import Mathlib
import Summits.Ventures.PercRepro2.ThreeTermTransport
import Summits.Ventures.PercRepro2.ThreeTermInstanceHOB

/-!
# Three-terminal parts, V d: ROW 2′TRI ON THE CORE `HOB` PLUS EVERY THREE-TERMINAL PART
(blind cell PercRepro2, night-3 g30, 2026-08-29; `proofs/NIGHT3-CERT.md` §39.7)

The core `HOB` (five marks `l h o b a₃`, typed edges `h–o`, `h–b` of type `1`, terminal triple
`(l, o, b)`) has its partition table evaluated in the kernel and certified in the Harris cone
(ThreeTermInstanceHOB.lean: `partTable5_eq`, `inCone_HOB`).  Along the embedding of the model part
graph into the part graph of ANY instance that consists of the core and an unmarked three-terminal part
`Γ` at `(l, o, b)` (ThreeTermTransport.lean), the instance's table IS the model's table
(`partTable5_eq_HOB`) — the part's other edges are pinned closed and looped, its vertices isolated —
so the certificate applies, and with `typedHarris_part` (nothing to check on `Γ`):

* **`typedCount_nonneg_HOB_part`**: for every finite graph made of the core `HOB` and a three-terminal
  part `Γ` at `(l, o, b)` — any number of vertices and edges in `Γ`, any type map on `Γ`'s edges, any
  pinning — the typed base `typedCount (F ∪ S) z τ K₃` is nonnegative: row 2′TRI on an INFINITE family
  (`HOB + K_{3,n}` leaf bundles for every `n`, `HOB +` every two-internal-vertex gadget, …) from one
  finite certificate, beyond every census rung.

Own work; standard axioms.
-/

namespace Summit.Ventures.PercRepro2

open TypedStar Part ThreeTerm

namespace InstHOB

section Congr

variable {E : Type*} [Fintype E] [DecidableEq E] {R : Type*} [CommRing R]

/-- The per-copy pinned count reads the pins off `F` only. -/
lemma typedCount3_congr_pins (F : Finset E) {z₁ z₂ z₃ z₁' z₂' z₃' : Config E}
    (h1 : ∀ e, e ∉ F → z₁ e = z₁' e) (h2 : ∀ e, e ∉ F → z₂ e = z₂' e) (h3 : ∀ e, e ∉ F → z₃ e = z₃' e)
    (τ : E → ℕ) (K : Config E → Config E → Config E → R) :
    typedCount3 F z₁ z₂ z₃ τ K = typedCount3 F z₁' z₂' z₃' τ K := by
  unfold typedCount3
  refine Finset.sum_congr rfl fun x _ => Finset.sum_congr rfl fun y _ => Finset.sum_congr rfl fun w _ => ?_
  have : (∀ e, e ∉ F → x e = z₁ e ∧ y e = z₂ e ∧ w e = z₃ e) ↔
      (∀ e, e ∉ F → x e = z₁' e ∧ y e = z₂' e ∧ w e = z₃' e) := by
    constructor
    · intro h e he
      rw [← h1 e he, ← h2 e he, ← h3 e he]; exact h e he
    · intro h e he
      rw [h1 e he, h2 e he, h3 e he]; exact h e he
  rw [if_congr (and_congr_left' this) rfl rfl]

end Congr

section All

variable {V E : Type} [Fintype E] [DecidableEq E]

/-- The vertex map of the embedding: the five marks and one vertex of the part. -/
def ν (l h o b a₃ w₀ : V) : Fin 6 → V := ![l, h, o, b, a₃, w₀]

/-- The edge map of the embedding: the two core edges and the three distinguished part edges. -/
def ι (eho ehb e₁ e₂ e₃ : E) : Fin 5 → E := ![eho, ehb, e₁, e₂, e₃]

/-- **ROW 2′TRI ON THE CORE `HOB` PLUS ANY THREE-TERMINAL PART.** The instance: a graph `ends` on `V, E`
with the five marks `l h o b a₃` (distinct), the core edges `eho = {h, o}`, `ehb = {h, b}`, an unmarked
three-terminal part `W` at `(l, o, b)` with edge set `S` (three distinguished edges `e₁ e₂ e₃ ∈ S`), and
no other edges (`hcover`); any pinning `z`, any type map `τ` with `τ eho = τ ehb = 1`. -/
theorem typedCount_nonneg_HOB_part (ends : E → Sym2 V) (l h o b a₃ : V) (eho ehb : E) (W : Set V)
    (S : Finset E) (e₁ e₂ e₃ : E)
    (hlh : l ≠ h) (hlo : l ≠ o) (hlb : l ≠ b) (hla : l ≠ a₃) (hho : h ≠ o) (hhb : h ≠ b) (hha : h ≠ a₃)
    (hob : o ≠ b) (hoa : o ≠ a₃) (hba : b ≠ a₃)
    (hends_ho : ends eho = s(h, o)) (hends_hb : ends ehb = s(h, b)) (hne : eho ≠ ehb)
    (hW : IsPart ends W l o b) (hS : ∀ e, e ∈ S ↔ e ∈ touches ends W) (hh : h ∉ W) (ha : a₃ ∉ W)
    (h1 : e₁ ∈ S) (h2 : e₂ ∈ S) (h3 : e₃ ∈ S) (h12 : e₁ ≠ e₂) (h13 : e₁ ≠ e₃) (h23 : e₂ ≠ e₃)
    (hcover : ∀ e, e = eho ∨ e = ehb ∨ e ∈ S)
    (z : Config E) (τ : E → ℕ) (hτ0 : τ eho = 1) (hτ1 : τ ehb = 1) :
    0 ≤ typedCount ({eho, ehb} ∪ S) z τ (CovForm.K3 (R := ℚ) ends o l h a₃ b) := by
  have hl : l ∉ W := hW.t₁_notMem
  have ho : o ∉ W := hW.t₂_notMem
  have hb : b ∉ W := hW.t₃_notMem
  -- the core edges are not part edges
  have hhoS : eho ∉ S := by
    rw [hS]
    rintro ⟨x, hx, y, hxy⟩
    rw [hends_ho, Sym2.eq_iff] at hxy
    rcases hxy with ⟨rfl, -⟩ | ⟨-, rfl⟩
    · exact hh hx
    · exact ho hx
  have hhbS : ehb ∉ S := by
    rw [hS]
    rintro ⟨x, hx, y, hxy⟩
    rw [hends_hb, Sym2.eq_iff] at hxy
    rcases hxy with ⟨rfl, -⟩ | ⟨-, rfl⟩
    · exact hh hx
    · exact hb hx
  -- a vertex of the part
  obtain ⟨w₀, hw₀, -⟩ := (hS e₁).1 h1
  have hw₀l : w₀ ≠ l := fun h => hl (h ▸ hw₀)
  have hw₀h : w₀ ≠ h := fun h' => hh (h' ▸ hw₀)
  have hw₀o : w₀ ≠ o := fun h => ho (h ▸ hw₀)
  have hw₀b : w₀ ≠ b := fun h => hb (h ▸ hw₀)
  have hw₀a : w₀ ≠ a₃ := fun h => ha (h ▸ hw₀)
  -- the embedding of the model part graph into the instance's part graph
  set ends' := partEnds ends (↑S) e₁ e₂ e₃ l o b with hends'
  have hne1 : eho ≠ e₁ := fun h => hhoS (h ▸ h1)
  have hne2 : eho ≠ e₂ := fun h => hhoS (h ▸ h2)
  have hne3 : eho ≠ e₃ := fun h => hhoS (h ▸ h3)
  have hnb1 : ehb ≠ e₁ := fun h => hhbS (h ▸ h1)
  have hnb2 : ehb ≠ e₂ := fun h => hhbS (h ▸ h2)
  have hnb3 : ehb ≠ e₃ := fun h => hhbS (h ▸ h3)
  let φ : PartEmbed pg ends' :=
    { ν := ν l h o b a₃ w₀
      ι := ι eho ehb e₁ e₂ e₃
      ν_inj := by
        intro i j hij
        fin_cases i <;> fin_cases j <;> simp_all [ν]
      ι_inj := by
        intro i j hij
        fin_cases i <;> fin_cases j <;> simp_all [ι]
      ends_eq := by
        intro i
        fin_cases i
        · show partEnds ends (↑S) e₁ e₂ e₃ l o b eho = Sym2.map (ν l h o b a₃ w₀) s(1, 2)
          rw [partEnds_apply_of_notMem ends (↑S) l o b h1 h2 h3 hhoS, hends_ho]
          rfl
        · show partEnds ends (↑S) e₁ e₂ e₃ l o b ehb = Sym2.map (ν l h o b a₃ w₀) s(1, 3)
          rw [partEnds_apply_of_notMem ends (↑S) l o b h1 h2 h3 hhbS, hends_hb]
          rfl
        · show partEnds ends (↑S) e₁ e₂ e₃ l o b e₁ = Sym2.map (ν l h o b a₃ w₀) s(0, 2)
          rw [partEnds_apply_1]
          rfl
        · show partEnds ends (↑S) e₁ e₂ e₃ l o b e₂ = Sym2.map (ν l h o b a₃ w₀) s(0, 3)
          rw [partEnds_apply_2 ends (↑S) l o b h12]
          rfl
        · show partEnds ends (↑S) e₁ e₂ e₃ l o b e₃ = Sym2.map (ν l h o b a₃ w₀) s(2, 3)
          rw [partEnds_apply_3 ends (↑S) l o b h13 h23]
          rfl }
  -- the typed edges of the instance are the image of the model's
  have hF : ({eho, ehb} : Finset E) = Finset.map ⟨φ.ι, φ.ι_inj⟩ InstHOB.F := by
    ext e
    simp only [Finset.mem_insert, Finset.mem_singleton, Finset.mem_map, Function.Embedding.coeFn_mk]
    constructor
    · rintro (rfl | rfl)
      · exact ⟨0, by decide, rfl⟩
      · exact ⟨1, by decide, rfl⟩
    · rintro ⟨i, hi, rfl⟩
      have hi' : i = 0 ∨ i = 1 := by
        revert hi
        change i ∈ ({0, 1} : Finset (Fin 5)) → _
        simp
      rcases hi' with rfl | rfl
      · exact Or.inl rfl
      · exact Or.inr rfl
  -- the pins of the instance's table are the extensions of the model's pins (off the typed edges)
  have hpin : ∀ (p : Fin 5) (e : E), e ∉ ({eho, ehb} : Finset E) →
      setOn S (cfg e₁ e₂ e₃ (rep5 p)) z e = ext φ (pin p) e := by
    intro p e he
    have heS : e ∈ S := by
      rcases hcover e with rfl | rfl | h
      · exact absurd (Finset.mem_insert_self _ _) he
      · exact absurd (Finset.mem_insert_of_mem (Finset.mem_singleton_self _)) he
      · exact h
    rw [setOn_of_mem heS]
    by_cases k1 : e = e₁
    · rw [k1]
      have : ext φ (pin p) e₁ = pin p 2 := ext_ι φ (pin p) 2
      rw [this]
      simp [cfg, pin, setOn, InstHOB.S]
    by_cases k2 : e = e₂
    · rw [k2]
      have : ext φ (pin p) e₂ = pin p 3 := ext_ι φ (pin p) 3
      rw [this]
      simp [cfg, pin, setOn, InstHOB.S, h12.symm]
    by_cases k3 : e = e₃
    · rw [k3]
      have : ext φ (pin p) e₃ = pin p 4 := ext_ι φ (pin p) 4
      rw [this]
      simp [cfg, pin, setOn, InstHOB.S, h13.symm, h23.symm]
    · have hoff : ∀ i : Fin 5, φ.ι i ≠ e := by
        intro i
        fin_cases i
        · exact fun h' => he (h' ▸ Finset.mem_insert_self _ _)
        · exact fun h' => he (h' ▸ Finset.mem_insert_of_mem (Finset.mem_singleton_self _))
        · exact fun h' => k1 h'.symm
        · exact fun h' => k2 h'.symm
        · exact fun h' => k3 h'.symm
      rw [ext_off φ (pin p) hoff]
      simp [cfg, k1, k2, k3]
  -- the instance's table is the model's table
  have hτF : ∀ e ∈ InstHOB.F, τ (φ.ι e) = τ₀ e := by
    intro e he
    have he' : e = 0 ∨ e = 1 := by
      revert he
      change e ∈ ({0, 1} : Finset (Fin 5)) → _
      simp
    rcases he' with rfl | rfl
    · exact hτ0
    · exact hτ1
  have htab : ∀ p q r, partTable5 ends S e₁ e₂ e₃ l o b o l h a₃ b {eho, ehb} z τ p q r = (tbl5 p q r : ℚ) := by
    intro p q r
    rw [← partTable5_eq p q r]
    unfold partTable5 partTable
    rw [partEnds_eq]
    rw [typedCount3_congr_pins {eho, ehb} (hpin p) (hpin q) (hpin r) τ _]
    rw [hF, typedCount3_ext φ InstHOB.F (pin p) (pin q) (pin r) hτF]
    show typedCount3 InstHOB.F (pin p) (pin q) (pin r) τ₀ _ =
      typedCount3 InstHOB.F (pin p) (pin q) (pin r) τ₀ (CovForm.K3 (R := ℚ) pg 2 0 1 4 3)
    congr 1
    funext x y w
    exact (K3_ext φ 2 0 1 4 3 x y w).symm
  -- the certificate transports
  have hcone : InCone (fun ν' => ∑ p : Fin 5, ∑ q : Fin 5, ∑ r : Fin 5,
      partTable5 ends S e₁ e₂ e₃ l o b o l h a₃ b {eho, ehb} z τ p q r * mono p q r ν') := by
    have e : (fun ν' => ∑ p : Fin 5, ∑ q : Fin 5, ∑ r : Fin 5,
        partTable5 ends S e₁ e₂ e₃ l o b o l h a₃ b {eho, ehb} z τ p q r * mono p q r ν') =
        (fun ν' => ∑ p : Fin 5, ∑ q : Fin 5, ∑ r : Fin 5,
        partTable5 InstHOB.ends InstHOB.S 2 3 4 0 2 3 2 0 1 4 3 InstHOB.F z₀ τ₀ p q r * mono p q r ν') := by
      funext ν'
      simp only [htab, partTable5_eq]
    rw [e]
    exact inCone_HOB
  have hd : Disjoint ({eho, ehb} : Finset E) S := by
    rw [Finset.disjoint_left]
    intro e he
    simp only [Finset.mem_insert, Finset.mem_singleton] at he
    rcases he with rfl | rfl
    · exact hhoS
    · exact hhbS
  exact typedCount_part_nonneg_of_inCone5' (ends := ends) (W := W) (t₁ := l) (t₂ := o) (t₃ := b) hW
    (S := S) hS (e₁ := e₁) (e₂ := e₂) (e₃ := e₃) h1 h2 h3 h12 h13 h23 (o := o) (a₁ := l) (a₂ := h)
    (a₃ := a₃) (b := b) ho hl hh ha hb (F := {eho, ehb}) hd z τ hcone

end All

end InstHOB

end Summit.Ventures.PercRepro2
+-------+
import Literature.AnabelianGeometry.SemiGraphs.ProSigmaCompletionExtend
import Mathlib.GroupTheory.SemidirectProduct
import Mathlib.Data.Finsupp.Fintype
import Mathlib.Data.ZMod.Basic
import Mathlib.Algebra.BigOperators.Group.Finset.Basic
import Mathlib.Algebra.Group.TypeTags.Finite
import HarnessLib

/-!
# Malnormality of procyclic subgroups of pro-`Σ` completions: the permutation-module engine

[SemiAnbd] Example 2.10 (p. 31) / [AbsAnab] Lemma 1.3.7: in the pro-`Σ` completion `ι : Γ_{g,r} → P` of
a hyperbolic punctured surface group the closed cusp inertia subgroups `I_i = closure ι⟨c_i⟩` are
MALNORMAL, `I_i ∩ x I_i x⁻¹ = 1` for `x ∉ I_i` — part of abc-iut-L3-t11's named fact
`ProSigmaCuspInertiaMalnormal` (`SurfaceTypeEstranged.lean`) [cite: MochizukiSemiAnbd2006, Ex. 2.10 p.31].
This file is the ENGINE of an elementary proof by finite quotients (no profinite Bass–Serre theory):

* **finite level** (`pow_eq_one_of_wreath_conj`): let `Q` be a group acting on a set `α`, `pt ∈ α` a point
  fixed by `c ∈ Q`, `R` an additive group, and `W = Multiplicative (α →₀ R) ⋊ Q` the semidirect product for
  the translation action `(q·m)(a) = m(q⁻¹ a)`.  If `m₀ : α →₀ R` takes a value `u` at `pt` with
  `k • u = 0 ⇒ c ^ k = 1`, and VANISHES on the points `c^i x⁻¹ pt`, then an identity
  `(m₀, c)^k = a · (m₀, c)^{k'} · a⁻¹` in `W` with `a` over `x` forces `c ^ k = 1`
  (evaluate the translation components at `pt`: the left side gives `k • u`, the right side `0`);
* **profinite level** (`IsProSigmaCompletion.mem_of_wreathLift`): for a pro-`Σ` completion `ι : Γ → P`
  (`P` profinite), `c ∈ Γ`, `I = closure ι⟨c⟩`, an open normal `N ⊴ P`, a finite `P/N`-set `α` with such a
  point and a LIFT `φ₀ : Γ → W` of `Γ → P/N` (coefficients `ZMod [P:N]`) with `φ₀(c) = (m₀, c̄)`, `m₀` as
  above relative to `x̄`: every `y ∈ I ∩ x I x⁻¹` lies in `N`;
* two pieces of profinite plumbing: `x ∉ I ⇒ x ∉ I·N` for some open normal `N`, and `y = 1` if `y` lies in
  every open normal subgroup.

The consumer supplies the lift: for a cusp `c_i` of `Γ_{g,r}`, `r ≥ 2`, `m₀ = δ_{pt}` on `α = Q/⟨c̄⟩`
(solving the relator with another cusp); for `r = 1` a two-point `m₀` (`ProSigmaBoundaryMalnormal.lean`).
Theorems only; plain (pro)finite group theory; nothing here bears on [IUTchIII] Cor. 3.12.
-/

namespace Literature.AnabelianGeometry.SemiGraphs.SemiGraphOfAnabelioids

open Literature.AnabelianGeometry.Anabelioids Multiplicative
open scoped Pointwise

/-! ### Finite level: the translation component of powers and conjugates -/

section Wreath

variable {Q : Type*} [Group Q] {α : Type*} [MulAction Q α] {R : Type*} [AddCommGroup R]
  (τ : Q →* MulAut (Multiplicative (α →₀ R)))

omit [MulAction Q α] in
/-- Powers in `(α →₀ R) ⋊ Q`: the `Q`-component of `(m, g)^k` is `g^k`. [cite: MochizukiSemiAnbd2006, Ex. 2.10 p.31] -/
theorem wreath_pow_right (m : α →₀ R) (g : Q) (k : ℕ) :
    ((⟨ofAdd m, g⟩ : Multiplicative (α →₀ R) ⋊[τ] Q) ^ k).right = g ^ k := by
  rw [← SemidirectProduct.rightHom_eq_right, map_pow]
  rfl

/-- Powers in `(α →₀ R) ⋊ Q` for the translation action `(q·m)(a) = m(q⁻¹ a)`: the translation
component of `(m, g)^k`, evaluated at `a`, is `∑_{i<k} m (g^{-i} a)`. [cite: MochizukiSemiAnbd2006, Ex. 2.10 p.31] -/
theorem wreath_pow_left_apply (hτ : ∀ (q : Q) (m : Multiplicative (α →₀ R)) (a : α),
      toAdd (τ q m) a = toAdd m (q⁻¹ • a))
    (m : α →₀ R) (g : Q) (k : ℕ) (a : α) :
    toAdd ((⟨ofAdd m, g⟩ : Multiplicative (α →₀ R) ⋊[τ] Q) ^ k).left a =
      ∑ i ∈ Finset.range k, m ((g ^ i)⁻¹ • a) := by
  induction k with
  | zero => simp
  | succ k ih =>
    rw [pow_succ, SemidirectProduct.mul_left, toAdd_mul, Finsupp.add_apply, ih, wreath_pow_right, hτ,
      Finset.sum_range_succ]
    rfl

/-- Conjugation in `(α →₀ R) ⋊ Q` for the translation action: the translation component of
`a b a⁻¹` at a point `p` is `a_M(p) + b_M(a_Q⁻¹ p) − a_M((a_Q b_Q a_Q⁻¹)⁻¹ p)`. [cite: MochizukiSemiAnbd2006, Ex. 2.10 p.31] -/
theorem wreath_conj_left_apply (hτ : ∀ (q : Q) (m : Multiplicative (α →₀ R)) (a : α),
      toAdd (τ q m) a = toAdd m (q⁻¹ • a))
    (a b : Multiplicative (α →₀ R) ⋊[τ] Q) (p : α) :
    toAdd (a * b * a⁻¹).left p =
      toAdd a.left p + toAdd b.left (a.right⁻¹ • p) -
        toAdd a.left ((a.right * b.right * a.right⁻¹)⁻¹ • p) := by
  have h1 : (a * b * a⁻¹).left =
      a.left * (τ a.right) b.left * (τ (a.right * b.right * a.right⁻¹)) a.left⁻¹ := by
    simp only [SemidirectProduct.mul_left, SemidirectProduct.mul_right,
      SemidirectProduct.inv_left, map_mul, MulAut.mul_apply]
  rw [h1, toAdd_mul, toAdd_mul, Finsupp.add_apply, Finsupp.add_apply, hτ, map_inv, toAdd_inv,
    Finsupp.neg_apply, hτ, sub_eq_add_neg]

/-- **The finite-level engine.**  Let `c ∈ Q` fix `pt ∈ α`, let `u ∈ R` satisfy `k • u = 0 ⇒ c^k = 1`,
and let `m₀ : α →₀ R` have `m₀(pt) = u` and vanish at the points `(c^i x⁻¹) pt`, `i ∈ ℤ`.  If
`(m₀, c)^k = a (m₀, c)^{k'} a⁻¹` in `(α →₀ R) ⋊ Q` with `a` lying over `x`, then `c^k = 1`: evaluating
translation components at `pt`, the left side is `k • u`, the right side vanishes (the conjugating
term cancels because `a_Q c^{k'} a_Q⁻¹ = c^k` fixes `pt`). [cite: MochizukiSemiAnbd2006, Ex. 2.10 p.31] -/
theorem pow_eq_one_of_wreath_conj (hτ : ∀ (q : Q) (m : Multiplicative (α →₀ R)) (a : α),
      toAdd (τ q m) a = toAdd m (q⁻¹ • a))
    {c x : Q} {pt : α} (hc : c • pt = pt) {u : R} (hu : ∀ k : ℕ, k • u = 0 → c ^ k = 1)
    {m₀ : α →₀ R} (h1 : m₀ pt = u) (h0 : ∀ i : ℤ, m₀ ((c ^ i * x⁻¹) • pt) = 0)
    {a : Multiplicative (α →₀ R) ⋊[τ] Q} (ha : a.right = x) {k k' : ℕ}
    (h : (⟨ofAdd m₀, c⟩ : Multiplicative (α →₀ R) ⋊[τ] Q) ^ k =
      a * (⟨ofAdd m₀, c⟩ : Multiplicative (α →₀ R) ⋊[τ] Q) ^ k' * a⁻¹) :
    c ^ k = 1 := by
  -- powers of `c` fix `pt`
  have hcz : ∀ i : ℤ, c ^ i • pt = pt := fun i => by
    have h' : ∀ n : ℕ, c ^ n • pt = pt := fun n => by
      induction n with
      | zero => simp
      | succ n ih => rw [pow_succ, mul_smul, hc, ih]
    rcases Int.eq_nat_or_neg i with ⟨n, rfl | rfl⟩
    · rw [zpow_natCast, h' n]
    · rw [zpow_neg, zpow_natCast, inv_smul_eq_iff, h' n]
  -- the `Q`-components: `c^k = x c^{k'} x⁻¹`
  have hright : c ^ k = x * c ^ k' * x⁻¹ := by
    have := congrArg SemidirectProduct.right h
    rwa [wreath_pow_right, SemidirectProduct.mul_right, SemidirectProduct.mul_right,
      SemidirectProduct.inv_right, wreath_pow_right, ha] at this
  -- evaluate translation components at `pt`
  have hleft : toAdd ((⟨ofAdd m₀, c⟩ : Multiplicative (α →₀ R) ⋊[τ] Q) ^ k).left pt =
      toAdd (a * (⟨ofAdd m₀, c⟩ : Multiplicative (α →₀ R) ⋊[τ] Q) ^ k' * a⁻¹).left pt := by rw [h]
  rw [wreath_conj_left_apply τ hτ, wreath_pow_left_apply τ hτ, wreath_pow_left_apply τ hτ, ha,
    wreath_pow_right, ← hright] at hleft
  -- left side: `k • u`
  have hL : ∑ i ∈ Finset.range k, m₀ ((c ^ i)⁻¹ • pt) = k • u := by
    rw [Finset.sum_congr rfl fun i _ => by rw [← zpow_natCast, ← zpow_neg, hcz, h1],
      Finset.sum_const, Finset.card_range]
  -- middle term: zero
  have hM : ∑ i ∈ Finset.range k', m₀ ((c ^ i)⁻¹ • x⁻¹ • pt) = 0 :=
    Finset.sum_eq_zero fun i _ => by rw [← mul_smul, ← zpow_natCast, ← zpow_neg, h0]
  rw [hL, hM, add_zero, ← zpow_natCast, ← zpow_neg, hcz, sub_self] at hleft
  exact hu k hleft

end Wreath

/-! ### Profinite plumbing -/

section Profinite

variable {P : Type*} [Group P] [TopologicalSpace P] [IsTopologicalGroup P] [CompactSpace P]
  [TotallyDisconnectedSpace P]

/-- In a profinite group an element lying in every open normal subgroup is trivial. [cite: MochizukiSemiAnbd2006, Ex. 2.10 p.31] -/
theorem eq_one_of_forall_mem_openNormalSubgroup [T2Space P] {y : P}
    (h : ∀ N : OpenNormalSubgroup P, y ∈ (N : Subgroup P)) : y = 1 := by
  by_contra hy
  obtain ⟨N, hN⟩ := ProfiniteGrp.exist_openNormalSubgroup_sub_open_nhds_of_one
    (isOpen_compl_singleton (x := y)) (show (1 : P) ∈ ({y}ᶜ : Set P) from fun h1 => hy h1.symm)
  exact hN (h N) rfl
+-------+
# What this task involves
Retype only this portion of the data above: the line containing "rw [← h1 e he, ←", the line containing "def ι (eho ehb", and all lines between them, exactly.

# Written answer
      rw [← h1 e he, ← h2 e he, ← h3 e he]; exact h e he
    · intro h e he
      rw [h1 e he, h2 e he, h3 e he]; exact h e he
  rw [if_congr (and_congr_left' this) rfl rfl]

end Congr

section All

variable {V E : Type} [Fintype E] [DecidableEq E]

/-- The vertex map of the embedding: the five marks and one vertex of the part. -/
def ν (l h o b a₃ w₀ : V) : Fin 6 → V := ![l, h, o, b, a₃, w₀]

/-- The edge map of the embedding: the two core edges and the three distinguished part edges. -/
def ι (eho ehb e₁ e₂ e₃ : E) : Fin 5 → E := ![eho, ehb, e₁, e₂, e₃]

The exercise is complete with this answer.